Let’s step back in history for a moment, shall we? This should be fun. In that 21-year inter-war period, the world saw, in no particular order, the rise of a virulent strain of communism and Marxism, the brutality of the Spanish Civil War, a surge in polio cases throughout developed nations, the introduction to the world stage of winners like Hitler, Mao, Mussolini, Stalin & Franco, the world’s first carpet-bombing campaign carried out on Geurnica, the average life span in rural communities in the richest countries not surpass the average age of death for a well-to-do Greek person 2,000 years earlier, and, of course, the Great Depression.

The list is obviously longer. However, like cream-colored ponies and crisp apple strudels, these are just a few of my JA-inspired favourite things that popped to mind.

Today, inundated as we are by real-time news stories and a constant barrage of images, soundbites, texts, alerts, online posts, emails, retweets, etc., it might truly feel like we are balancing precariously on The Razor’s Edge.

But are we?

For example, what if the poles were to reverse on themselves as a result of global warming? No big deal, says NASA. It’s happened many times over the millennia, naturally, and we’ve lived to talk about it. But what if global warming leads to another glacial epoch similar to the last Ice Age?

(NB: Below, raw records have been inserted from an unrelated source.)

import Summits.Schanuel.Schanuel.Theorems.DiophantineDichotomyKhovanskiiApproxTypeEvRareFieldDefs
import Literature.NumberTheory.Automorphic.RootProductRetraction
import HarnessLib

/-!
# Stub `stub_lwPointFree` of line `rare-field-species` — crux `KhovanskiiApproxTypeEv`
# (stmt-Schanuel-14972): LINDEMANN–WEIERSTRASS POINTS ARE FREE KHOVANSKII POINTS

Route `DiophantineDichotomy` (sub-problem `Schanuel/Schanuel`), line lead
`prover-line-stmt-Schanuel-14972-a4-0`, support skeleton
`Cruxes/KhovanskiiApproxTypeEv/Lines/rare_field_species.lean`, vocabulary
`Theorems/DiophantineDichotomyKhovanskiiApproxTypeEvRareFieldDefs.lean` (p136201).

`LWPointFree`: every `s ∈ ℚ̄ⁿ` (all coordinates algebraic over `ℚ`) is a free Khovanskii point
(`IsFreeKhovanskii n s`), i.e. a non-degenerate zero of a Khovanskii system over `ℚ`.  It is used by
the certificate `khovanskiiApproxTypeEv_iff_threeLayers` only: the naive Lindemann–Weierstrass layer
`EvLW n` of the crux quantifies over algebraic points, the crux over free Khovanskii points.

Proof (the docstring derivation of `LWPointFree`, verbatim): take the system WITHOUT `y`-variables
`gᵢ := minpoly_ℚ(sᵢ)(zᵢ)` (Mathlib's `Polynomial.toMvPolynomial (Sum.inl i)`).  It vanishes at
`θ = (s, e^s)` because `gᵢ(θ) = minpoly(sᵢ)(sᵢ) = 0` (`MvPolynomial.aeval_toMvPolynomial`,
`minpoly.aeval`), and its exponential Jacobian `(∂_{z_j} gᵢ + y_j ∂_{y_j} gᵢ)(θ)` is the DIAGONAL
matrix `diag(minpolyᵢ′(sᵢ))` (`Literature.NumberTheory.Automorphic.pderiv_toMvPolynomial`:
`∂_j f(X_i) = δ_{ij} f′(X_i)`, so the `y`-derivatives vanish identically), whose determinant
`∏ᵢ minpolyᵢ′(sᵢ)` (`Matrix.det_diagonal`) is non-zero factor by factor: `minpoly ℚ (s i)` is
irreducible (`minpoly.irreducible`), hence separable in characteristic `0` (`Irreducible.separable`),
hence its derivative does not vanish at its root (`Polynomial.Separable.aeval_derivative_ne_zero`).
The corner `n = 0` is the empty product.  Pattern: `isFreeKhovanskii_const_one`
(`Theorems/KhovanskiiApproxType/Negative/LoadBearing.lean`).
-/

noncomputable section

-- `Summit.Schanuel.Schanuel.…` is the mandated summit/sub-problem namespace (single-conjunct summit), hence:
set_option linter.dupNamespace false

namespace Summit.Schanuel.Schanuel.Cruxes.KhovanskiiApproxTypeEv.RareFieldSpecies

open Summit.Schanuel.Schanuel.Cruxes.KhovanskiiApproxType.LwSmallHeight (IsFreeKhovanskii)
open Literature.NumberTheory.Automorphic (pderiv_toMvPolynomial)

/-- Separability in characteristic `0`: the derivative of the minimal polynomial over `ℚ` of an
algebraic complex number does not vanish at that number. [folklore] -/
theorem aeval_derivative_minpoly_ne_zero {x : ℂ} (hx : IsAlgebraic ℚ x) :
    Polynomial.aeval x (Polynomial.derivative (minpoly ℚ x)) ≠ 0 :=
  (minpoly.irreducible hx.isIntegral).separable.aeval_derivative_ne_zero (minpoly.aeval ℚ x)

/-- The exponential Jacobian of a Khovanskii system WITHOUT `y`-variables, `gᵢ := Pᵢ(zᵢ)`, at any
point `θ` of `ℂ²ⁿ` is the diagonal matrix `diag(Pᵢ′(θ (inl i)))`:
`(∂_{z_j} gᵢ + y_j ∂_{y_j} gᵢ)(θ) = δ_{ij} Pᵢ′(θ_{z_i})`. [folklore] -/
theorem aeval_jacobianEntry_toMvPolynomial {n : ℕ} (P : Fin n → Polynomial ℚ)
    (θ : Fin n ⊕ Fin n → ℂ) (i j : Fin n) :
    MvPolynomial.aeval θ
        (MvPolynomial.pderiv (Sum.inl j) ((P i).toMvPolynomial (Sum.inl i)) +
          MvPolynomial.X (Sum.inr j) *
            MvPolynomial.pderiv (Sum.inr j) ((P i).toMvPolynomial (Sum.inl i))) =
      Matrix.diagonal (fun k => Polynomial.aeval (θ (Sum.inl k)) (Polynomial.derivative (P k)))
        i j := by
  rw [pderiv_toMvPolynomial (Sum.inl i) (Sum.inl j), pderiv_toMvPolynomial (Sum.inl i) (Sum.inr j),
    if_neg Sum.inl_ne_inr, mul_zero, add_zero]
  by_cases hij : i = j
  · subst hij
    rw [if_pos rfl, Matrix.diagonal_apply_eq, MvPolynomial.aeval_toMvPolynomial]
  · rw [if_neg fun h => hij (Sum.inl_injective h), map_zero, Matrix.diagonal_apply_ne _ hij]

/-- **Stub `stub_lwPointFree` (`LWPointFree`): Lindemann–Weierstrass points are free Khovanskii
points.**  Every `s ∈ ℂⁿ` with all coordinates algebraic over `ℚ` is a non-degenerate zero of the
Khovanskii system `gᵢ = minpoly_ℚ(sᵢ)(zᵢ)`: the exponential Jacobian at `θ = (s, e^s)` is
`diag(minpolyᵢ′(sᵢ))`, with non-zero determinant by separability in characteristic `0`. -/
theorem stub_lwPointFree : LWPointFree := by
  intro n s halg
  refine ⟨fun i => (minpoly ℚ (s i)).toMvPolynomial (Sum.inl i), fun i => ?_, ?_⟩
  · rw [MvPolynomial.aeval_toMvPolynomial, Sum.elim_inl, minpoly.aeval]
  · have hM : (Matrix.of fun i j => MvPolynomial.aeval (Sum.elim s (Complex.exp ∘ s))
        (MvPolynomial.pderiv (Sum.inl j) ((minpoly ℚ (s i)).toMvPolynomial (Sum.inl i)) +
          MvPolynomial.X (Sum.inr j) *
            MvPolynomial.pderiv (Sum.inr j) ((minpoly ℚ (s i)).toMvPolynomial (Sum.inl i)))) =
        Matrix.diagonal fun k =>
          Polynomial.aeval (s k) (Polynomial.derivative (minpoly ℚ (s k))) := by
      ext i j
      exact aeval_jacobianEntry_toMvPolynomial (fun k => minpoly ℚ (s k)) _ i j
    rw [hM, Matrix.det_diagonal]
    exact Finset.prod_ne_zero_iff.mpr fun i _ => aeval_derivative_minpoly_ne_zero (halg i)

end Summit.Schanuel.Schanuel.Cruxes.KhovanskiiApproxTypeEv.RareFieldSpecies

end
import Summits.RiemannHypothesis.RiemannHypothesis.Theorems.WeilFormatCDataO108FrontData
import Summits.RiemannHypothesis.RiemannHypothesis.Theorems.S2FormatCE0
import Literature.NumberTheory.LFunctions.YoshidaWindowGramTailMSSines
import Literature.NumberTheory.LFunctions.YoshidaWindowGramMiddleJBox
import Literature.NumberTheory.LFunctions.YoshidaWindowGramTailJFactoredScaled
import Literature.NumberTheory.LFunctions.YoshidaWindowGramTailMSFactored
import Literature.NumberTheory.LFunctions.YoshidaWindowGramTailJDiagTight
import Summits.RiemannHypothesis.RiemannHypothesis.Theorems.FormatCPsdBands
import Summits.RiemannHypothesis.RiemannHypothesis.Theorems.WeilFormatCDiagShift
import Summits.RiemannHypothesis.RiemannHypothesis.Theorems.FormatCPsdSymmBands
import HarnessLib

/-!
# Format C kernel rung `O108` (a = 27/25, column-band layout): odd sector: Schur rows 293…294 (lower triangle) of `M − U₁ − U₂` enclosed by `DS` within `rho`·2^-310 (kernel certificates)

Window `a = 27/25`; prime powers in the window: 2, 3, 2^2, 5, 7, 2^3; prime constant A = 2358/1000 (`WeilFormatC.primeCoeff_form_ge_cells_1098`); evaluator parameters S = 2^320, Kpi 160, Kser 190, kred 8, Kexp 55, J 150; full table modes < 321; light column table modes < 2051; units 2^-310 (Schur entries), 2^-154 (column digits, width 157), 2^-148 (tail-factor digits, width 151), 2^-64 (reciprocal weights), 2^-40 (tail base); order-J tail J = 4, θ = 1/2048, η = 1/10 | 4/1.
Design row: sr-gb-rung-b B g22 hp odd λ-run = PARITY CELL 17 L-SIDE: a = 27/25 with SIX prime powers 2,3,4,5,7,8 (kmax 8; WeilFormatC.primeCoeff_form_ge_cells_1098, A = 2358/1000), μ = 2^-109, odd 320/640/2048, kit precision S 2^320 / c 310 / Kpi 160 / Kser 190 / Kexp 55 / J 150 (A g23 hp levers), MS tail; probes (A g25 / B g22): λ_min(DS) 1.22e-33 @ 27/25 (Bo 320), 1.58e-33 (Bo 384); see HOME(B)/CELL16-LSIDE-B-g22.md. Generated by sr-gb-rung-a prover A g22 with rh-explicit-weil-2 gen7's generator extended for the odd λ-run (--sector odd --mu-log2; HOME(A)/code-g22/gen7/gramgen7.py sha16 b22c17hp00000108) from `#eval` of the tree's `Encl` functions; every datum is re-verified by the kernel in the theorem files (`decide +kernel`). Helper data of the rh-explicit Weil-positivity programme (format C, K-CELL-2), RH-free. [cite: Yoshida1992HermitianForms, §5 (5.15)-(5.16) p. 301; §7 pp. 305–312]
-/

set_option linter.dupNamespace false
set_option exponentiation.threshold 1024
set_option maxRecDepth 200000

namespace Summit.RiemannHypothesis.RiemannHypothesis.Theorems.WeilFormatCData.O108CBOdd
open Literature.NumberTheory.LFunctions Literature.NumberTheory.LFunctions.Yoshida1992 Encl Literature.Analysis.ValidatedNumerics.NumericsMP
open Summit.RiemannHypothesis.RiemannHypothesis.Theorems.WeilFormatCData.O108

/-- kernel: Schur rows `[293, 295)` (columns `j ≤ i`). -/
theorem tS293 : checkSchurBandG (2 ^ 320) 310 O108CBOdd.rho O108.C O108.tab true 320 (subBoxCB (2 ^ 320) 157 320 154 64 O108CBOdd.ρc O108CBOdd.XP O108CBOdd.Pd O108CBOdd.v O108CBOdd.V 151 8 148 148 O108CBOdd.ρφ O108CBOdd.ρψ O108CBOdd.ΦP O108CBOdd.ΨP O108CBOdd.Pφ O108CBOdd.Pψ (fun i ↦ (dMidOBox (2 ^ 320) O108.C O108.F (tget O108.tab (i + 1)) 1 1024 320 4 O108.momO i).add (dgJoBoxT (2 ^ 320) O108.C O108.F (tget O108.tab (i + 1)) 40 1582575585372 320 2048 4 1 2048 i))) O108CBOdd.DS true 293 2 = true := by
  decide +kernel

end Summit.RiemannHypothesis.RiemannHypothesis.Theorems.WeilFormatCData.O108CBOdd
theorem proj_lift (q : E⁵) (t : ℝ) : proj (lift q t) = q := by
  ext i; simp

/-- The projection is `1`-Lipschitz. -/
theorem lipschitz_proj : LipschitzWith 1 proj := by
  refine LipschitzWith.of_dist_le_mul fun z w => ?_
  rw [EuclideanSpace.dist_eq, EuclideanSpace.dist_eq, NNReal.coe_one, one_mul]
  apply Real.sqrt_le_sqrt
  rw [Fin.sum_univ_castSucc (f := fun j : Fin 6 => dist (z j) (w j) ^ 2)]
  simp only [proj_apply]
  have : 0 ≤ dist (z (Fin.last 5)) (w (Fin.last 5)) ^ 2 := sq_nonneg _
  linarith

/-- On the unit sphere of `ℝ⁵` the squared coordinates sum to `1`. -/
theorem sum_sq_eq_one_of_mem_sphere {q : E⁵} (hq : q ∈ Metric.sphere (0 : E⁵) 1) :
    ∑ i : Fin 5, q i ^ 2 = 1 := by
  rw [mem_sphere_zero_iff_norm] at hq
  have h := EuclideanSpace.real_norm_sq_eq q
  rw [hq, one_pow] at h
  exact h.symm

/-- **AreaFloor** (support item stmt-SmoothPoincare4-7635): a separating set in the cylinder has
`μH[4]`-measure at least that of the unit `S⁴`.  Stated for an arbitrary map `ι` (neither
smoothness nor even `range ι ⊆ N` is needed): the projection `ℝ⁶ → ℝ⁵` is `1`-Lipschitz and its image of `range ι` contains the
whole unit sphere, since a missed point `q` gives the vertical segment `{q} × [-|R|, |R|]` in
`N ∖ range ι` joining the two ends. -/
theorem areaFloor_of_separates {M : Type*} (ι : M → E⁶)
    (hsep : ∃ R : ℝ, ∀ a b : EuclideanSpace ℝ (Fin 6), ∑ i : Fin 5, a (Fin.castSucc i) ^ 2 = 1 →
      ∑ i : Fin 5, b (Fin.castSucc i) ^ 2 = 1 → a 5 ≤ -R → R ≤ b 5 →
      ¬ JoinedIn ({z : EuclideanSpace ℝ (Fin 6) | ∑ i : Fin 5, z (Fin.castSucc i) ^ 2 = 1} \
        Set.range ι) a b) :
    μH[4] (Metric.sphere (0 : EuclideanSpace ℝ (Fin 5)) 1) ≤ μH[4] (Set.range ι) := by
  obtain ⟨R, hR⟩ := hsep
  -- the sphere is contained in the projection of the image
  have hsub : Metric.sphere (0 : E⁵) 1 ⊆ proj '' Set.range ι := by
    intro q hq
    by_contra hmiss
    have hq1 := sum_sq_eq_one_of_mem_sphere hq
    -- the two endpoints
    have hmemN : ∀ t : ℝ, ∑ i : Fin 5, lift q t (Fin.castSucc i) ^ 2 = 1 := by
      intro t; simpa using hq1
    have hnot : ∀ t : ℝ, lift q t ∉ Set.range ι := by
      rintro t ⟨x, hx⟩
      exact hmiss ⟨ι x, ⟨x, rfl⟩, by rw [hx, proj_lift]⟩
    apply hR (lift q (-|R|)) (lift q |R|) (hmemN _) (hmemN _)
      (by rw [lift_five]; exact neg_le_neg (le_abs_self R)) (by rw [lift_five]; exact le_abs_self R)
    apply JoinedIn.of_segment_subset
    rw [segment_eq_image']
    rintro _ ⟨θ, hθ, rfl⟩
    have hpt : lift q (-|R|) + θ • (lift q |R| - lift q (-|R|)) = lift q (-|R| + θ * (|R| - -|R|)) := by
      ext j
      refine Fin.lastCases ?_ (fun i => ?_) j
      · have : (Fin.last 5 : Fin 6) = 5 := rfl
        simp [this]
      · simp
    beta_reduce
    rw [hpt]
    exact ⟨hmemN _, hnot _⟩
  calc μH[4] (Metric.sphere (0 : E⁵) 1) ≤ μH[4] (proj '' Set.range ι) := measure_mono hsub
    _ ≤ ((1 : ℝ≥0) : ℝ≥0∞) ^ (4 : ℝ) * μH[4] (Set.range ι) :=
        lipschitz_proj.hausdorffMeasure_image_le (by norm_num) _
    _ = μH[4] (Set.range ι) := by simp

Well, Homo sapiens appear to have survived with little more than some sticks and stones last go around, so I’d imagine we 21st-century human beings might be able to weather it, as a species, even if millions did perish in the geological catastrophe.

On the other hand, global warming is destroying our ozone layer, which in turn makes it potentially impossible to walk outside with exposed skin one day, a very real health risk, not to mention the melting of polar ice caps, floods, draughts, extreme weather patterns – you get the picture.

There’s also something unique that we have been living with since the Baby Boomer generation that no other civilization in history has had to contend with: the potential to annihilate ourselves in planetary suicide through the use of manmade weapons of mass destruction.

Contrary to what some believe, though, we are still in the midst of the longest era of global peace the world has known since we invented the means to kill each other in greater – and quicker – numbers. We’ve eradicated more diseases in the last century than all of human history put together. Knowledge, education and the sharing of information has never been this affordable, convenient or readily accessible to the masses. Eat your heart out, Gutenberg.

These are the veritable “Doorbells and sleigh bells, And schnitzel with noodles” we should be trying to focus on as we’re pummeled with streaming videos of captives being beheaded in foreign lands, women and girls raped in the name of “religion,” food banks overrun in the biggest cities throughout the “developed” world,  mental health cases spiking everywhere (although this is probably more just the world waking up to its reality and not denying it any longer), and the world’s most powerful Commander-in-Chief seemingly bent on bringing ruin to the planet as expeditiously (that means “promptly or “quickly,” Donnie T.) and with as little covfefe (………………..) as possible.

Long of the short: As much as we love to talk about the doom and gloom drenching us like a cancer with more cancerous cancerness than the last generation, I think it’s time we realize that things may not be quite as covfefe as we tend to think in our dark hours of Trumpian pessimism. As a famous author once said when writing about subjects like War and Peace, “We imagine that as soon as we are thrown out of our customary ruts all is over, but it is only then that the new and the good begins…There is a great deal, a great deal before us. I say that for you.”